Trois leçons importantes peuvent être tirées de l'essai CardioBBeat.

Premièrement, les innovations en matière de soins ciblant le traitement et/ou la surveillance ont des coûts qui doivent être évalués et acceptés des décideurs en matière de santé publique, des payeurs et des patients. CardioBBEAT a étudié un groupe de patients à haut risque atteints de HFrEF qui était représentatif en risque, mais environ 10 ans plus jeune que le patient « typique » atteint de HFrEF en Allemagne. En conséquence, le risque de mortalité à 12 mois était considérablement inférieur à celui observé dans la population générale d’IC, conformément aux essais de pharmacothérapie modernes, par exemple l’essai PARADIGM. Par conséquent, la période de 12 mois a pu être trop courte pour saisir tout le potentiel de cette intervention complexe comme RTM dans une population de patients elle-même complexe. Il serait ainsi important d’allonger les périodes d’étude pour mieux observer les groupes de patients particulièrement sensibles à RTM.

Deuxièmement, il pourrait être très difficile, voire impossible, de comparer (et d’intégrer dans des méta-analyses) les effets générés par différentes approches et programmes de soins de RTM utilisant différents indicateurs dans différents milieux de soins de santé.
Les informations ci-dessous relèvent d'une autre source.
import Mathlib.Algebra.Order.Antidiag.FinsuppEquiv
import Mathlib.Data.Finsupp.Lex
import Mathlib.RingTheory.MvPolynomial.Homogeneous
import Mathlib.RingTheory.MvPolynomial.Tower
import Literature.Computability.AlgebraicComplexity.RazElusiveGeneral
import Literature.Computability.AlgebraicComplexity.ValiantConjecture
import Literature.Computability.AlgebraicComplexity.ValiantClassesProofs
import Literature.Computability.AlgebraicComplexity.ArithCircuitProofs
import HarnessLib

/-!
# Raz's route to lower bounds (2010, §5): `f̃`, Prop. 5.5, Cor. 5.7, and Cor. 5.8 from them

Companion to `RazElusiveGeneral.lean` (where Raz's Cor. 5.8 = Cor. 1.14 is the named fact
`Raz2010_cor_5_8`) and `RazElusiveGeneralProofs.lean` (which derives the corrected curve
statement `Raz2010_elusive_curve` from `Raz2010_cor_5_8`). This file decomposes Cor. 5.8 along its
printed proof (Raz 2010, p. 172: "By Proposition 5.5, and Corollary 5.7, the polynomial `f̃` … is
poly(`n`)-definable, and any arithmetic circuit (over `F`) for `f̃` is of size `≥ Ω(…)`. Valiant
proved that over any field of characteristic not equal to `2`, the permanent is a complete
polynomial for the class `VNP` of poly(`n`)-definable polynomials. Hence …"):

* §5.1 and §5.3 are DEFINED: the set `M` of degree-`r` monomials in `z₁,…,zₙ`
  (`degreeMonomials`), Raz's lexicographic bijection `h : M → [m]`, `m = C(n+r-1, r)`
  (`lexMonomial = h⁻¹`), the identification `H` of a degree-`r` form with its coefficient vector
  (`lexCoeffs`), and the polynomial `f̃ ∈ F[X, Z]` of a polynomial mapping `f : Fⁿ → F^m`
  (`razTilde`), with Prop. 5.4 (`H(f̃|_a) = f(a)`) PROVED (`lexCoeffs_razTildeAt`).
* Raz's notion "poly(`n`)-definable POLYNOMIAL" (§1.5, p. 142, the `m = 1` case that Def. 1.3
  extends to mappings) is defined (`IsPolyDefinable`) and PROVED equivalent to the tree's
  `IsVNPFamily` for families with p-bounded variable sets (`isVNPFamily_iff_isPolyDefinable`;
  Raz, p. 142: "it belongs to the (uniform version of the) class VNP") and to Def. 1.3 with
  `m = 1` (`isPolyDefinable_iff_isPolyDefinableMap_one`).
* Prop. 5.5 (`f` poly(`n`)-definable ⇒ `f̃` poly(`n`)-definable) and Cor. 5.7 (the circuit lower
  bound for `f̃` from elusiveness of `f`, i.e. the universal-circuit argument of Props. 2.7–2.9,
  5.1–5.3, 5.6) are vendored verbatim as NAMED FACTS (`Raz2010_prop_5_5`, `Raz2010_cor_5_7`;
  nothing asserted).
* Cor. 5.8 is then PROVED from these two facts and the tree's named fact
  `Literature.Computability.AlgebraicComplexity.isVNPComplete_perPoly` (Valiant 1979: `PER` is `VNP`-complete in characteristic
  `≠ 2`), using the discharged closure `IsPComputable.of_isPProjection_holds`
  (`ValiantClassesProofs.lean`): `Raz2010_cor_5_8_of_parts`.

## Rendering choices (each weaker than or equal to print, except for the first item)

* Standing assumptions of §5.1: "`3 ≤ r ≤ n`, and we assume for simplicity that `n` is a power
  of `2`". The power-of-`2` simplification is DROPPED here (so on this point the two facts below
  are formally stronger than the letter of §5): the printed proof of Cor. 5.8 (stated for all
  integers `3 ≤ r ≤ n ≤ s`) applies Prop. 5.5 and Cor. 5.7 at every such `n`, the
  simplification is used in print only for index bookkeeping (the `[m'·n]` index split in the
  proof of Prop. 3.6, absent from §5), and this matches the accepted rendering of
  `Raz2010_cor_5_8`. Accordingly both facts are stated for families indexed by Raz's basic
  parameter `n` with the side conditions `3 ≤ r n ≤ n (≤ s n)` holding for all large `n`,
  exactly as in `Raz2010_cor_5_8`.
* "Any arithmetic circuit (over `F`) for `f̃` is of size `≥ Ω(s / (C(n+r'-1, r') · r³))`"
  (Cor. 5.7; all parameters are functions of `n`, §5.1/§5.4) is rendered along the family as
  `∃ c n₀, ∀ n ≥ n₀, s n ≤ c · C(n+r'-1, r') · (r n)³ · (complexity (f̃ n) + n)`, the unprinted
  constant of `Ω` being existentially quantified. Raz's size is the number of edges of the
  circuit (§1.1, p. 138, and Def. 2.1: sum and product gates of any in-degree, edges labelled by
  field elements, leaves labelled by variables or by `1`; with the standing convention "we assume
  w.l.o.g. that the size of a circuit is larger than the number of its input variables"); a
  fan-in-two straight-line program with `L` gates computing `f̃` (the tree's `complexity`,
  `ArithCircuit.lean`: weighted sums `c•u + d•v` and products `u·v` of variables, constants and
  earlier gates) is such a circuit with at most `2L + 2` edges (a constant operand `c` becomes
  an edge from the leaf `1` labelled `c`), of Raz-size `≤ max(2L + 2, 2n) ≤ 4 (L + n)`, so the
  printed bound for Raz's size implies the displayed one for `complexity (f̃ n) + n` (with
  another constant), which is all that is recorded.
* "Lexicographic order of monomials" (§5.1) is Mathlib's `Finsupp.Lex` order on exponent
  vectors (any fixed bijection `h` would do for the proofs; we keep Raz's choice).
* Variables of `f̃`: `Sum.inl i` is `xᵢ` and `Sum.inr i` is `zᵢ` (`F[X, Z]`, §5.3).

## References

* R. Raz, *Elusive functions and lower bounds for arithmetic circuits*, Theory of Computing 6
  (2010) 135–177: §1.5 (p. 142, poly(`n`)-definable polynomials; Def. 1.3); §2 (Def. 2.1, size
  of a circuit-graph); §5.1 (notation `M`, `h`, `H`, p. 168); §5.3 (the polynomial `f̃`,
  Prop. 5.4, Prop. 5.5, pp. 170–171); §5.4 (Prop. 5.6, Cor. 5.7, Cor. 5.8, pp. 171–173).
* L. G. Valiant, *Completeness classes in algebra*, STOC 1979 (VNP-completeness of `PER`);
  P. Bürgisser, *Completeness and reduction in algebraic complexity theory* (2000), Thm. 2.10,
  Rem. 2.7.
-/

noncomputable section

open MvPolynomial

namespace Literature.Computability.AlgebraicComplexity

universe u v

/-! ### §5.1: degree-`r` monomials, the lexicographic bijection `h`, and the map `H` -/

section Monomials

/-- Raz's set `M` of monomials of total degree exactly `r` in the variables `z₁, …, zₙ`, as the
finset of exponent vectors `d : Fin n →₀ ℕ` with `∑ᵢ dᵢ = r` (Raz 2010, §5.1; here via
Mathlib's `Finset.finsuppAntidiag`). [cite: Raz2010, §5.1 (p. 168)] -/
def degreeMonomials (n r : ℕ) : Finset (Fin n →₀ ℕ) :=
  (Finset.univ : Finset (Fin n)).finsuppAntidiag r

/-- Membership in `M`: the exponents sum to `r`. [cite: Raz2010, §5.1 (p. 168)] -/
theorem mem_degreeMonomials {n r : ℕ} {d : Fin n →₀ ℕ} :
    d ∈ degreeMonomials n r ↔ ∑ i, d i = r := by
  simp [degreeMonomials, Finset.mem_finsuppAntidiag]

/-- Membership in `M` in terms of `Finsupp.degree`. [cite: Raz2010, §5.1 (p. 168)] -/
theorem mem_degreeMonomials_iff_degree {n r : ℕ} {d : Fin n →₀ ℕ} :
    d ∈ degreeMonomials n r ↔ d.degree = r := by
  rw [mem_degreeMonomials, Finsupp.degree_eq_sum]

/-- `|M| = m = C(n+r-1, r)` (Raz 2010, §5.1: "we fix `m` to be the number of monomials of
total-degree exactly `r` in `n` variables, that is, `m = C(n+r-1, r)`"; stars and bars, via
Mathlib's `Finset.card_finsuppAntidiag_nat_eq_choose`). [cite: Raz2010, §5.1 (p. 168)] -/
theorem card_degreeMonomials (n r : ℕ) :
    (degreeMonomials n r).card = Nat.choose (n + r - 1) r := by
  rw [degreeMonomials, Finset.card_finsuppAntidiag_nat_eq_choose, Finset.card_univ,
    Fintype.card_fin]

/-- `M` as a finset of the lexicographically ordered type synonym `Lex (Fin n →₀ ℕ)`
(Raz 2010, §5.1: "the lexicographic order of monomials"). [cite: Raz2010, §5.1 (p. 168)] -/
def degreeMonomialsLex (n r : ℕ) : Finset (Lex (Fin n →₀ ℕ)) :=
  (degreeMonomials n r).map toLex.toEmbedding

/-- Membership in the `Lex` copy of `M`. [cite: Raz2010, §5.1 (p. 168)] -/
theorem mem_degreeMonomialsLex {n r : ℕ} {d : Lex (Fin n →₀ ℕ)} :
    d ∈ degreeMonomialsLex n r ↔ ofLex d ∈ degreeMonomials n r := by
  rw [degreeMonomialsLex, Finset.mem_map_equiv, toLex_symm_eq]

/-- The `Lex` copy of `M` also has `C(n+r-1, r)` elements. [cite: Raz2010, §5.1 (p. 168)] -/
theorem card_degreeMonomialsLex (n r : ℕ) :
    (degreeMonomialsLex n r).card = Nat.choose (n + r - 1) r := by
  rw [degreeMonomialsLex, Finset.card_map, card_degreeMonomials]

/-- Raz's `h⁻¹ : [m] → M` (Raz 2010, §5.1: "let `h : M → [m]` be the lexicographic order of
monomials"): the `j`-th monomial of degree `r` in `n` variables in increasing `Finsupp.Lex`
order (`0`-based `j`; Mathlib's `Finset.orderEmbOfFin`). [cite: Raz2010, §5.1 (p. 168)] -/
def lexMonomial (n r : ℕ) (j : Fin (Nat.choose (n + r - 1) r)) : Fin n →₀ ℕ :=
  ofLex ((degreeMonomialsLex n r).orderEmbOfFin (card_degreeMonomialsLex n r) j)

/-- `h⁻¹(j) ∈ M`. [cite: Raz2010, §5.1 (p. 168)] -/
theorem lexMonomial_mem (n r : ℕ) (j : Fin (Nat.choose (n + r - 1) r)) :
    lexMonomial n r j ∈ degreeMonomials n r :=
  mem_degreeMonomialsLex.1 (Finset.orderEmbOfFin_mem _ _ j)

/-- The exponents of `h⁻¹(j)` sum to `r`. [cite: Raz2010, §5.1 (p. 168)] -/
theorem sum_lexMonomial (n r : ℕ) (j : Fin (Nat.choose (n + r - 1) r)) :
    ∑ i, lexMonomial n r j i = r :=
  mem_degreeMonomials.1 (lexMonomial_mem n r j)

/-- `h⁻¹(j)` has degree `r`. [cite: Raz2010, §5.1 (p. 168)] -/
theorem degree_lexMonomial (n r : ℕ) (j : Fin (Nat.choose (n + r - 1) r)) :
    (lexMonomial n r j).degree = r :=
  mem_degreeMonomials_iff_degree.1 (lexMonomial_mem n r j)

/-- `h⁻¹` is strictly increasing for the lexicographic order (it IS the lexicographic
enumeration). [cite: Raz2010, §5.1 (p. 168)] -/
theorem lexMonomial_strictMono (n r : ℕ) : StrictMono fun j => toLex (lexMonomial n r j) :=
  fun a b hab => by
    simpa only [lexMonomial, toLex_ofLex] using
      ((degreeMonomialsLex n r).orderEmbOfFin (card_degreeMonomialsLex n r)).strictMono hab

/-- `h⁻¹` is injective. [cite: Raz2010, §5.1 (p. 168)] -/
theorem lexMonomial_injective (n r : ℕ) : Function.Injective (lexMonomial n r) :=
  fun _ _ hab => ((degreeMonomialsLex n r).orderEmbOfFin (card_degreeMonomialsLex n r)).injective
    (ofLex.injective hab)

/-- `h⁻¹` is onto `M`: every degree-`r` monomial has an index. [cite: Raz2010, §5.1 (p. 168)] -/
theorem exists_lexMonomial_eq {n r : ℕ} {d : Fin n →₀ ℕ} (hd : d ∈ degreeMonomials n r) :
    ∃ j, lexMonomial n r j = d := by
  have h : toLex d ∈ Set.range ((degreeMonomialsLex n r).orderEmbOfFin
      (card_degreeMonomialsLex n r)) := by
    rw [Finset.range_orderEmbOfFin, Finset.mem_coe, mem_degreeMonomialsLex]
    exact hd
  obtain ⟨j, hj⟩ := h
  exact ⟨j, by simp only [lexMonomial, hj, ofLex_toLex]⟩

variable {F : Type u} [CommSemiring F]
Les essais portant sur des interventions complexes présentent généralement des caractéristiques uniques en ce qui concerne la conception et la déclaration des études, ainsi que la perception par les décideurs en matière de santé. Dans ce contexte, CardioBBEAT fournit des données qui peuvent être généralisables à la perspective allemande en matière de santé publique, mais pas nécessairement à d’autres systèmes de soins de santé d'autres pays.

Troisièmement, l’amélioration de la qualité de vie est l’un des objectifs explicites de la prise en charge de l’IC, et les critères de jugement liés aux patients sont des critères d’évaluation acceptés dans tous les essais de pharmacothérapie ou de dispositifs médicaux. Dans CardioBBEAT, nous avons observé une amélioration constante sur toutes les échelles de qualité de vie dans les deux groupes, ce qui plaide en faveur d’excellents soins de fond dans cet essai. Cependant, les effets étaient significativement plus importants dans le groupe RTM (par exemple, changement de 5,5 points dans le score sommaire global KCCQ) par rapport au SoC. Cet effet s’est produit assez rapidement, était cliniquement perceptible et devrait se traduire par une réduction relative du risque de >10 % en cas d’hospitalisation ou de décès lié à l’IC.

COMMENTAIRES Le grand avantage de cette étude allemande, réalisée entre 2010 et 2013 mais seulement publiée en 2022, est de permettre une discussion approfondie sur les différentes études de télésurveillance médicale des patients IC, publiées dans la littérature médicale scientifique au cours des 20 dernières années. L'étude CardioBBeat confirme que la prise en charge des patients IC par RTM n'est pas inférieure à la prise en charge traditionnelle par télémédecine. Nous adhérons à la suggestion des auteurs qu'une étude de 12 mois est d'une durée insuffisante pour tirer des conclusions définitives sur l'absence d'impact de RTM sur la ré hospitalisation et la mortalité.

D'autre part, les auteurs ont raison de souligner que les organisations de soins peuvent varier d'un pays à un autre selon les systèmes de santé et que les résultats de CardioBBeat ne peuvent s'appliquer qu'au système de santé allemand. Nous attendons en France avec beaucoup d'intérêt l'évaluation du programme ETAPES chez les patients IC  (plus de 8 000 patients inclus) qui ont été suivis pendant 36 mois, soit 3 fois plus longtemps que les patients de l'essai CardioBBeat. L'Assurance maladie française pourra également faire connaître les coûts réels du télésuivi des patients IC dans ETAPES.

Enfin, si ces coûts réels, dans CardioBBeat, apparaissent supérieurs aux coûts réels de la surveillance standard des patients IC sans télémédecine, cette dépense supplémentaire aura servi à améliorer de manière significative la qualité de vie des patients suivis par RTM dans l'essai CardioBBeat. C'est une donnée nouvelle que de prendre en considération le bien-être physique, mental et social des patients atteints de maladies chroniques dans les critères de dépenses de santé.